=== Begin Enclosure ===

import Literature.AlgebraicGeometry.Resolution.SmoothPointOrderCriterion
import Literature.AlgebraicGeometry.Resolution.DerivativeIdealSheaf
import Literature.AlgebraicGeometry.Motives.SmoothSpread
import Mathlib.RingTheory.RingHom.StandardSmooth
import Mathlib.RingTheory.RingHom.Etale
import Mathlib.AlgebraicGeometry.AffineScheme
import HarnessLib

/-!
# The order criterion by differential operators at closed points of schemes smooth over a perfect field

Topic: `Literature/AlgebraicGeometry/Resolution`. Scheme-level wrapper of `SmoothPointOrderCriterion.lean`: for
`f : Z → Spec K` smooth, `K` a perfect field, and a CLOSED point `ξ ∈ Z`, the local ring `𝒪_{Z,ξ}` with its
`K`-structure `K → Γ(Z, 𝒪_Z) → 𝒪_{Z,ξ}` (`Resolution.stalkAlgebra`) satisfies: if `h ∈ 𝔪_ξ^N ∖ 𝔪_ξ^{N+1}` then for
every `e` some `K`-linear differential operator of order `≤ eN` (Grothendieck's sense, `IsDiffOpLE`) takes `h^e` to a
unit, and `Diff^{≤ eN}((h^e)) = 𝒪_{Z,ξ}` (the tree's `diffIdeal`). Proof: a standard-smooth affine chart `Γ(Z,V)` at
`ξ` (`Motives.exists_appLE_isStandardSmoothOfRelativeDimension_of_mem_smoothLocus`) is étale over `K[X₁,…,X_d]`
(Mathlib `RingHom.IsStandardSmoothOfRelativeDimension.exists_etale_mvPolynomial`), `ξ` is a maximal ideal of it
(`IsAffineOpen.primeIdealOf_isMaximal_of_isClosed`) and `𝒪_{Z,ξ}` is the localisation there
(`IsAffineOpen.isLocalization_stalk`); apply `exists_isDiffOpLE_isUnit_pow_of_etaleCoordinates`.
[VillamayorU2008ReesDiff] §4.1, Remark 4.3; [EGAIV4] §16.8, Thm. 16.11.2, §17.
-/

noncomputable section

namespace Literature.AlgebraicGeometry.Resolution

open IsLocalRing CategoryTheory TopologicalSpace _root_.AlgebraicGeometry

universe u

variable {K : Type u} [Field K] {Z : Scheme.{u}} (f : Z ⟶ Spec (.of K))

/-- **Unit form of the order criterion at a closed point of a smooth scheme over a perfect field, every
characteristic**: for `f : Z → Spec K` smooth with `K` perfect, `ξ ∈ Z` closed, `h ∈ 𝔪_ξ^N ∖ 𝔪_ξ^{N+1}` and every
`e`, some `K`-linear differential operator of `𝒪_{Z,ξ}` of order `≤ eN` takes `h^e` to a unit (the `K`-structure
being `K → Γ(Z,𝒪_Z) → 𝒪_{Z,ξ}`, `Resolution.stalkAlgebra` of `f.appTop ∘ ΓSpecIso⁻¹`).
[cite: VillamayorU2008ReesDiff, §4.1 and Remark 4.3] [cite: EGAIV4, §16.8 and Thm. 16.11.2] -/
theorem exists_isDiffOpLE_isUnit_pow_stalk_of_smooth [PerfectField K] [Smooth f] (ξ : Z)
    (hξ : IsClosed ({ξ} : Set Z)) {N : ℕ} {h : Z.presheaf.stalk ξ}
    (h1 : h ∈ maximalIdeal (Z.presheaf.stalk ξ) ^ N) (h2 : h ∉ maximalIdeal (Z.presheaf.stalk ξ) ^ (N + 1))
    (e : ℕ) :
    letI := stalkAlgebra (f.appTop.hom.comp (Scheme.ΓSpecIso (.of K)).inv.hom) ξ
    ∃ D : Z.presheaf.stalk ξ →ₗ[K] Z.presheaf.stalk ξ, IsDiffOpLE K (e * N) D ∧ IsUnit (D (h ^ e)) := by
  set φ₀ : K →+* Γ(Z, ⊤) := f.appTop.hom.comp (Scheme.ΓSpecIso (.of K)).inv.hom with hφ₀
  letI := stalkAlgebra φ₀ ξ
  -- a standard smooth affine chart at `ξ`
  have hx : ξ ∈ f.smoothLocus := by
    rw [Scheme.Hom.smoothLocus_eq_top]
    trivial
  obtain ⟨d, ⟨U, hU⟩, ⟨V, hV⟩, hξV, e', hstd⟩ :=
    Literature.AlgebraicGeometry.Motives.exists_appLE_isStandardSmoothOfRelativeDimension_of_mem_smoothLocus f hx
  have hUtop : U = ⊤ := by
    ext y
    simp only [Opens.coe_top, Set.mem_univ, iff_true]
    have : f ξ ∈ U := e' hξV
    rwa [Subsingleton.elim y (f ξ)]
  subst hUtop
  -- its `K`-structure is the sections `K`-structure `K → Γ(Z, 𝒪_Z) → Γ(Z, V)`
  have hφ : sectionsHom φ₀ V =
      (f.appLE ⊤ V e').hom.comp (Scheme.ΓSpecIso (.of K)).commRingCatIsoToRingEquiv.symm.toRingHom := rfl
  have hφstd : (sectionsHom φ₀ V).IsStandardSmoothOfRelativeDimension d := by
    rw [hφ]
    exact RingHom.isStandardSmoothOfRelativeDimension_respectsIso.2 _ _ hstd
  obtain ⟨g, hgC, hgEt⟩ := RingHom.IsStandardSmoothOfRelativeDimension.exists_etale_mvPolynomial hφstd
  -- algebra structures `K → K[X] → Γ(Z, V) → 𝒪_{Z,ξ}`
  letI : Algebra K Γ(Z, V) := sectionsAlgebra φ₀ V
  letI : Algebra (MvPolynomial (Fin d) K) Γ(Z, V) := g.toAlgebra
  haveI : IsScalarTower K (MvPolynomial (Fin d) K) Γ(Z, V) :=
    IsScalarTower.of_algebraMap_eq (R := K) (S := MvPolynomial (Fin d) K) (A := Γ(Z, V)) fun c => by
      show sectionsHom φ₀ V c = g (algebraMap K (MvPolynomial (Fin d) K) c)
      rw [MvPolynomial.algebraMap_eq, ← hgC]
      rfl
  haveI : Algebra.Etale (MvPolynomial (Fin d) K) Γ(Z, V) := hgEt
  haveI : Algebra.FormallyEtale (MvPolynomial (Fin d) K) Γ(Z, V) := Algebra.Etale.formallyEtale
  haveI : Algebra.FinitePresentation (MvPolynomial (Fin d) K) Γ(Z, V) := Algebra.Etale.finitePresentation
  haveI : Algebra.FiniteType K Γ(Z, V) :=
    Algebra.FiniteType.trans (S := MvPolynomial (Fin d) K) inferInstance inferInstance
  letI : Algebra Γ(Z, V) (Z.presheaf.stalk ξ) := TopCat.Presheaf.algebra_section_stalk Z.presheaf ⟨ξ, hξV⟩
  haveI : IsLocalization.AtPrime (Z.presheaf.stalk ξ) (hV.primeIdealOf ⟨ξ, hξV⟩).asIdeal :=
    hV.isLocalization_stalk ⟨ξ, hξV⟩
  haveI : (hV.primeIdealOf ⟨ξ, hξV⟩).asIdeal.IsMaximal := hV.primeIdealOf_isMaximal_of_isClosed ⟨ξ, hξV⟩ hξ
  haveI : IsScalarTower K Γ(Z, V) (Z.presheaf.stalk ξ) :=
    IsScalarTower.of_algebraMap_eq (R := K) (S := Γ(Z, V)) (A := Z.presheaf.stalk ξ) fun c => by
      show stalkHom φ₀ ξ c = (Z.presheaf.germ V ξ hξV).hom (sectionsHom φ₀ V c)
      rw [← germ_comp_sectionsHom φ₀ V ξ hξV]
      rfl
  exact exists_isDiffOpLE_isUnit_pow_of_etaleCoordinates K (σ := Fin d) (hV.primeIdealOf ⟨ξ, hξV⟩).asIdeal
    (Z.presheaf.stalk ξ) h1 h2 e

/-- **`Diff^{≤ eN}((h^e)) = 𝒪_{Z,ξ}`** at a closed point `ξ` of a smooth scheme over a perfect field `K`, for `h` of
`𝔪_ξ`-adic order exactly `N` (the tree's `diffIdeal` for the `K`-structure `K → Γ(Z,𝒪_Z) → 𝒪_{Z,ξ}`).
[cite: VillamayorU2008ReesDiff, §4.1 and Remark 4.3] -/
theorem diffIdeal_span_singleton_pow_stalk_eq_top_of_smooth [PerfectField K] [Smooth f] (ξ : Z)
    (hξ : IsClosed ({ξ} : Set Z)) {N : ℕ} {h : Z.presheaf.stalk ξ}
    (h1 : h ∈ maximalIdeal (Z.presheaf.stalk ξ) ^ N) (h2 : h ∉ maximalIdeal (Z.presheaf.stalk ξ) ^ (N + 1))
    (e : ℕ) :
    letI := stalkAlgebra (f.appTop.hom.comp (Scheme.ΓSpecIso (.of K)).inv.hom) ξ
    diffIdeal K (e * N) (Ideal.span {h ^ e}) = ⊤ := by
  letI := stalkAlgebra (f.appTop.hom.comp (Scheme.ΓSpecIso (.of K)).inv.hom) ξ
  obtain ⟨D, hD, hunit⟩ := exists_isDiffOpLE_isUnit_pow_stalk_of_smooth f ξ hξ h1 h2 e
  exact Ideal.eq_top_of_isUnit_mem _ (apply_mem_diffIdeal K hD (Ideal.mem_span_singleton_self _)) hunit

/-- **Ideal form of the order criterion** at a closed point `ξ` of a smooth scheme over a perfect field `K`:
`Diff^{≤ n}(J)_ξ = 𝒪_{Z,ξ}` iff `J ⊄ 𝔪_ξ^{n+1}`, i.e. iff `ord_ξ(J) ≤ n` (the tree's `diffIdeal` for the
`K`-structure `K → Γ(Z,𝒪_Z) → 𝒪_{Z,ξ}`). The direction ⇒ is `diffIdeal_le_of_le_pow_succ` (operators of order
`≤ n` send `𝔪^{n+1}` into `𝔪`); ⇐ takes `h ∈ J ∖ 𝔪^{n+1}`, its exact order `N ≤ n`, and an operator of order `≤ N`
with `D h` a unit (`exists_isDiffOpLE_isUnit_pow_stalk_of_smooth` with `e = 1`). This is the classical description of
`Sing(J, b) = {ξ : ord_ξ J ≥ b}` as the zero locus of `Diff^{≤ b−1}(J)`. [cite: VillamayorU2008ReesDiff, §4.1 and
Remark 4.3] [cite: EGAIV4, §16.8 and Thm. 16.11.2] -/
theorem diffIdeal_stalk_eq_top_iff_not_le_pow_of_smooth [PerfectField K] [Smooth f] (ξ : Z)
    (hξ : IsClosed ({ξ} : Set Z)) (n : ℕ) (J : Ideal (Z.presheaf.stalk ξ)) :
    letI := stalkAlgebra (f.appTop.hom.comp (Scheme.ΓSpecIso (.of K)).inv.hom) ξ
    diffIdeal K n J = ⊤ ↔ ¬ J ≤ maximalIdeal (Z.presheaf.stalk ξ) ^ (n + 1) := by
  letI := stalkAlgebra (f.appTop.hom.comp (Scheme.ΓSpecIso (.of K)).inv.hom) ξ
  constructor
  · intro htop hle
    have h1 : diffIdeal K n J ≤ maximalIdeal (Z.presheaf.stalk ξ) := diffIdeal_le_of_le_pow_succ K hle
    rw [htop, top_le_iff] at h1
    exact (maximalIdeal.isMaximal (Z.presheaf.stalk ξ)).ne_top h1
  · intro hnot
    obtain ⟨h, hJ, hh⟩ := Set.not_subset.mp hnot
    -- the exact order `N ≤ n` of `h`
    have hex : ∃ N, h ∉ maximalIdeal (Z.presheaf.stalk ξ) ^ (N + 1) := ⟨n, hh⟩
    classical
    set N := Nat.find hex with hN
    have hN1 : h ∉ maximalIdeal (Z.presheaf.stalk ξ) ^ (N + 1) := Nat.find_spec hex
    have hNle : N ≤ n := Nat.find_min' hex hh
    have hN0 : h ∈ maximalIdeal (Z.presheaf.stalk ξ) ^ N := by
      rcases Nat.eq_zero_or_pos N with h0 | hpos
      · rw [h0, pow_zero, Ideal.one_eq_top]; exact Submodule.mem_top
      · obtain ⟨N', hN'⟩ := Nat.exists_eq_succ_of_ne_zero (Nat.pos_iff_ne_zero.mp hpos)
        have hmin := Nat.find_min hex (show N' < Nat.find hex by rw [← hN, hN']; exact Nat.lt_succ_self N')
        rw [hN']
        exact not_not.mp hmin
    obtain ⟨D, hD, hunit⟩ := exists_isDiffOpLE_isUnit_pow_stalk_of_smooth f ξ hξ hN0 hN1 1
    rw [one_mul] at hD
    rw [pow_one] at hunit
    exact Ideal.eq_top_of_isUnit_mem _ (apply_mem_diffIdeal K (hD.of_le hNle) hJ) hunit

end Literature.AlgebraicGeometry.Resolution

end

=== End Enclosure ===

YOUR OBJECTIVE:
Find each line in the records above that contains "Remark", and copy it.

TASK RESPONSE:
[VillamayorU2008ReesDiff] §4.1, Remark 4.3; [EGAIV4] §16.8, Thm. 16.11.2, §17.
[cite: VillamayorU2008ReesDiff, §4.1 and Remark 4.3] [cite: EGAIV4, §16.8 and Thm. 16.11.2] -/
[cite: VillamayorU2008ReesDiff, §4.1 and Remark 4.3] -/
Remark 4.3] [cite: EGAIV4, §16.8 and Thm. 16.11.2] -/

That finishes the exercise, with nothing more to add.